Tsubouchi estimates that CPC 1232 cars carry 700 barrels of light crude oil (15 million barrels in total) and 55o barrels of heavy (11.75 million barrels). If we assume a train takes 60 days to make a round trip from Canada to US customers, the daily crude rail shipping capacity represented by these tankers is about 196,000 b/d.

It would appear that the federal government is removing far more crude by rail capacity that the Alberta government is added.

Tsubouchi is clearly worried this is the case: “Our fear is that this…will widen differentials and reduce crude by rail volumes.”

Dan Tsubouchi, chief market strategist, Stream Asset Financial Management.

His concern is offset to some extent because the railways have been adding the new, safer DOT-117J tankers to the national fleet for several years.

According to Rory Johnston, energy economist with Scotiabank, the latest data from the National Energy Board shows that as of September, 270,000 b/d of crude oil is being shipped by rail.

He told Energi News in an interview that volumes are expected to jump to 300,000 b/d or more by the end of the year and rise to 400,000 b/d by the end of 2019.

“The challenge here is that we expect that [Enbridge’s 375,000 b/d] Line 3 pipeline is going to come on at the end of 2019 and that will erode a good chunk of the demand for oil-by-rail,” he said.

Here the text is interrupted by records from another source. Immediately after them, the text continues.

import Mathlib.LinearAlgebra.Matrix.PosDef
import Mathlib.LinearAlgebra.Matrix.NonsingularInverse
import HarnessLib

/-!
# Z-matrices: nonnegative inverses and the bordering formula

Helper file for `Summit.CriticalPhenomena.Ising3DConformalLimit.Theses.PrecisionLaplacian.EtaBoundsTransfer`
(item stmt-CriticalPhenomena-4804).  Elementary real matrix facts:

* `inv_entry_nonneg_of_posDef_of_offDiag_nonpos` — a real positive-definite matrix whose
  off-diagonal entries are `≤ 0` (a positive-definite Z-matrix, i.e. a symmetric nonsingular
  M-matrix) has an entrywise nonnegative inverse (proof by the `|x|`-trick on the energy
  `xᵀKx - 2bᵀx`);
* `inv_submatrix_ne_apply` — the bordering formula: for nonsingular `U` with `U⁻¹ k k ≠ 0`,
  `(U_{∖k})⁻¹ i j = U⁻¹ i j − U⁻¹ i k · U⁻¹ k j / U⁻¹ k k`
  (Dellacherie–Martínez–San Martín 2014, Lemma 2.32, eq. (2.6));
* `inv_submatrix_ne_apply_le` — hence `(U_{∖k})⁻¹ ≤ U⁻¹` entrywise when `U⁻¹` is a Z-matrix with
  positive diagonal.
-/

noncomputable section

open Matrix Finset

namespace Summit.CriticalPhenomena.Ising3DConformalLimit.Theorems.EtaBoundsTransfer

variable {n : Type*} [Fintype n] [DecidableEq n]

omit [DecidableEq n] in
/-- For a real symmetric matrix, `x ⬝ᵥ K y = y ⬝ᵥ K x`. -/
theorem dotProduct_mulVec_comm_of_isSymm {K : Matrix n n ℝ} (hK : K.IsHermitian) (x y : n → ℝ) :
    x ⬝ᵥ (K *ᵥ y) = y ⬝ᵥ (K *ᵥ x) := by
  have hT : Kᵀ = K := by
    have := hK
    rw [Matrix.IsHermitian, Matrix.conjTranspose_eq_transpose_of_trivial] at this
    exact this
  calc x ⬝ᵥ (K *ᵥ y) = (x ᵥ* K) ⬝ᵥ y := (Matrix.dotProduct_mulVec x K y)
    _ = (Kᵀ *ᵥ x) ⬝ᵥ y := by rw [Matrix.mulVec_transpose]
    _ = (K *ᵥ x) ⬝ᵥ y := by rw [hT]
    _ = y ⬝ᵥ (K *ᵥ x) := dotProduct_comm _ _

/-- **A positive-definite real Z-matrix has a nonnegative inverse.**  If `K` is positive definite
and `K i j ≤ 0` for `i ≠ j`, then `0 ≤ K⁻¹ i j` for all `i, j`.  Proof: with `x = K⁻¹ e_j` and
`y = |x|` one has `yᵀKy ≤ xᵀKx` and `e_jᵀ y ≥ e_jᵀ x`, whence `(y-x)ᵀK(y-x) ≤ 0`, so `y = x`. -/
theorem inv_entry_nonneg_of_posDef_of_offDiag_nonpos {K : Matrix n n ℝ} (hK : K.PosDef)
    (hZ : ∀ i j, i ≠ j → K i j ≤ 0) (i j : n) : 0 ≤ K⁻¹ i j := by
  have hdet : IsUnit K.det := (Matrix.isUnit_iff_isUnit_det K).mp hK.isUnit
  -- the column `x = K⁻¹ e_j`
  set x : n → ℝ := fun i => K⁻¹ i j with hx
  set y : n → ℝ := fun i => |x i| with hy
  have hKx : K *ᵥ x = Pi.single j 1 := by
    have h1 : x = K⁻¹ *ᵥ Pi.single j 1 := by
      funext i
      simp [hx, Matrix.mulVec, dotProduct, Pi.single_apply]
    rw [h1, Matrix.mulVec_mulVec, Matrix.mul_nonsing_inv _ hdet, Matrix.one_mulVec]
  -- energy comparison `yᵀKy ≤ xᵀKx`
  have hD : y ⬝ᵥ (K *ᵥ y) ≤ x ⬝ᵥ (K *ᵥ x) := by
    simp only [dotProduct, Matrix.mulVec, Finset.mul_sum]
    apply Finset.sum_le_sum
    intro a _
    apply Finset.sum_le_sum
    intro b _
    by_cases hab : a = b
    · subst hab
      have h0 : y a * y a = x a * x a := by simp [hy]
      have e1 : y a * (K a a * y a) = K a a * (y a * y a) := by ring
      have e2 : x a * (K a a * x a) = K a a * (x a * x a) := by ring
      rw [e1, e2, h0]
    · have hKab := hZ a b hab
      have h1 : x a * x b ≤ y a * y b := by
        simp only [hy]; rw [← abs_mul]; exact le_abs_self _
      nlinarith [hKab, h1]
  have hsymm := dotProduct_mulVec_comm_of_isSymm hK.isHermitian x y
  have hyKx : y ⬝ᵥ (K *ᵥ x) = y j := by rw [hKx]; simp
  have hxKx : x ⬝ᵥ (K *ᵥ x) = x j := by rw [hKx]; simp
  have hquad : (y - x) ⬝ᵥ (K *ᵥ (y - x)) ≤ 0 := by
    rw [Matrix.mulVec_sub, sub_dotProduct, dotProduct_sub, dotProduct_sub, hsymm, hyKx, hxKx]
    have : x j ≤ y j := le_abs_self _
    linarith
  have hyx : y - x = 0 := by
    by_contra hne
    have := hK.dotProduct_mulVec_pos hne
    simp only [star_trivial] at this
    linarith
  have : y i = x i := by
    have := congr_fun hyx i
    simp only [Pi.sub_apply, Pi.zero_apply] at this
    linarith
  calc (0 : ℝ) ≤ |x i| := abs_nonneg _
    _ = x i := this
    _ = K⁻¹ i j := rfl

/-- **Bordering formula** (DMS 2014, Lemma 2.32, eq. (2.6)): for nonsingular `U` with
`U⁻¹ k k ≠ 0`, the inverse of the principal submatrix erasing `k` is
`(U_{∖k})⁻¹ i j = U⁻¹ i j − U⁻¹ i k · U⁻¹ k j / U⁻¹ k k`. -/
theorem inv_submatrix_ne_apply (U : Matrix n n ℝ) (hU : IsUnit U.det) (k : n)
    (hk : U⁻¹ k k ≠ 0) (i j : {i : n // i ≠ k}) :
    (U.submatrix (Subtype.val : {i : n // i ≠ k} → n) Subtype.val)⁻¹ i j
      = U⁻¹ i.1 j.1 - U⁻¹ i.1 k * U⁻¹ k j.1 / U⁻¹ k k := by
  set V := U⁻¹ with hV
  set W : Matrix {i : n // i ≠ k} {i : n // i ≠ k} ℝ :=
    fun i j => V i.1 j.1 - V i.1 k * V k j.1 / V k k with hW
  suffices h : (U.submatrix (Subtype.val : {i : n // i ≠ k} → n) Subtype.val) * W = 1 by
    rw [Matrix.inv_eq_right_inv h]
  ext i l
  have hUV : U * V = 1 := Matrix.mul_nonsing_inv _ hU
  have hs : ∀ m : n, ∑ j : {j : n // j ≠ k}, U i.1 j.1 * V j.1 m
      = (if i.1 = m then 1 else 0) - U i.1 k * V k m := by
    intro m
    have h1 : ∑ j : n, U i.1 j * V j m = if i.1 = m then 1 else 0 := by
      have := congr_fun (congr_fun hUV i.1) m
      simpa [Matrix.mul_apply, Matrix.one_apply] using this
    have h2 : ∑ j : {j : n // j ≠ k}, U i.1 j.1 * V j.1 m
        = ∑ j ∈ (Finset.univ.erase k), U i.1 j * V j m :=
      (Finset.sum_subtype (Finset.univ.erase k) (fun x => by simp) (fun j => U i.1 j * V j m)).symm
    rw [h2, Finset.sum_erase_eq_sub (Finset.mem_univ k), h1]
  simp only [Matrix.mul_apply, Matrix.submatrix_apply, hW, Matrix.one_apply]
  have hik : (if i.1 = k then (1:ℝ) else 0) = 0 := if_neg i.2
  calc ∑ j : {j : n // j ≠ k}, U i.1 j.1 * (V j.1 l.1 - V j.1 k * V k l.1 / V k k)
      = ∑ j : {j : n // j ≠ k}, (U i.1 j.1 * V j.1 l.1
          - (U i.1 j.1 * V j.1 k) * (V k l.1 / V k k)) := by
        refine Finset.sum_congr rfl fun j _ => ?_
        ring
    _ = ∑ j : {j : n // j ≠ k}, U i.1 j.1 * V j.1 l.1
          - (∑ j : {j : n // j ≠ k}, U i.1 j.1 * V j.1 k) * (V k l.1 / V k k) := by
        rw [Finset.sum_sub_distrib, Finset.sum_mul]
    _ = (if i.1 = l.1 then 1 else 0) := by
        rw [hs l.1, hs k, hik]
        field_simp
        ring
    _ = if i = l then 1 else 0 := by
        simp [Subtype.ext_iff]

/-- **Erasing an index decreases the inverse entries** for inverse Z-matrices with positive
diagonal: if `U⁻¹ k k > 0`, `U⁻¹ i k ≤ 0` and `U⁻¹ k j ≤ 0` (`i, j ≠ k`), then
`(U_{∖k})⁻¹ i j ≤ U⁻¹ i j` (DMS 2014, proof of Lemma 2.32). -/
theorem inv_submatrix_ne_apply_le (U : Matrix n n ℝ) (hU : IsUnit U.det) (k : n)
    (hk : 0 < U⁻¹ k k) (i j : {i : n // i ≠ k}) (hik : U⁻¹ i.1 k ≤ 0) (hkj : U⁻¹ k j.1 ≤ 0) :
    (U.submatrix (Subtype.val : {i : n // i ≠ k} → n) Subtype.val)⁻¹ i j ≤ U⁻¹ i.1 j.1 := by
  rw [inv_submatrix_ne_apply U hU k hk.ne' i j]
  have : 0 ≤ U⁻¹ i.1 k * U⁻¹ k j.1 / U⁻¹ k k :=
    div_nonneg (mul_nonneg_of_nonpos_of_nonpos hik hkj) hk.le
  linarith

end Summit.CriticalPhenomena.Ising3DConformalLimit.Theorems.EtaBoundsTransfer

“But it also probably would make it so that oil by rail is starting at a better starting point and I think they will be better able to keep up with the incremental demand at least for the next year after that.”

Calculating how much new crude by rail capacity will be available when Alberta’s spanky new “unit trains” (locomotives and tankers dedicated to moving only crude oil) arrive is made even more difficult by Cenovus Energy’s recent decision to contract with CN for 100,000 b/d over three years.

Bottom line?

If we were advising the Notley special envoys, we would be strongly recommending don’t wait, act now to focus on stopping the [federal government] from accelerating the phase out of jacketed CPC-1232 tank cars,” Tsubouchi wrote in his blog. 

He’s right. The unjacketed tankers could perhaps help in the transition from now until the new tankers are built.

Given the magnitude of the problem – Notley says the WCS/WTI differential costs the Canadian economy $80 million a day – there is a good argument to give Transport Minister Marc Garneau the “go slow” sign for six to 12 months while Alberta’s market access problem is sorted.

Alberta produces about 250,000 barrels a day more than can be shipped using existing pipeline and rail capacity, according to the government. The Alberta Petroleum Marketing Commission is already negotiating with suppliers and manufacturers.

About 15,000 b/d of capacity would be available at first, rising to the full 120,000 b/d by August, 2020. Notley thinks that will narrow the oil price gap by up to $4 per barrel, generate more than $1 million per day in new federal revenues, and provide smaller producers with a more affordable option to move their oil to market, according to the release.

Last week, the Premier said she had written to Ottawa asking the senior government to cost-share the project, but had not received a reply.

Perhaps it’s time to write another letter poking the Prime Minister for a response, also asking that he kindly stop taking oil tankers out of the system for a few months.

The Alberta producers shutting in over 100,000 b/d of output and those selling their crude for less than it costs to get it out of the ground would probably appreciate the gesture.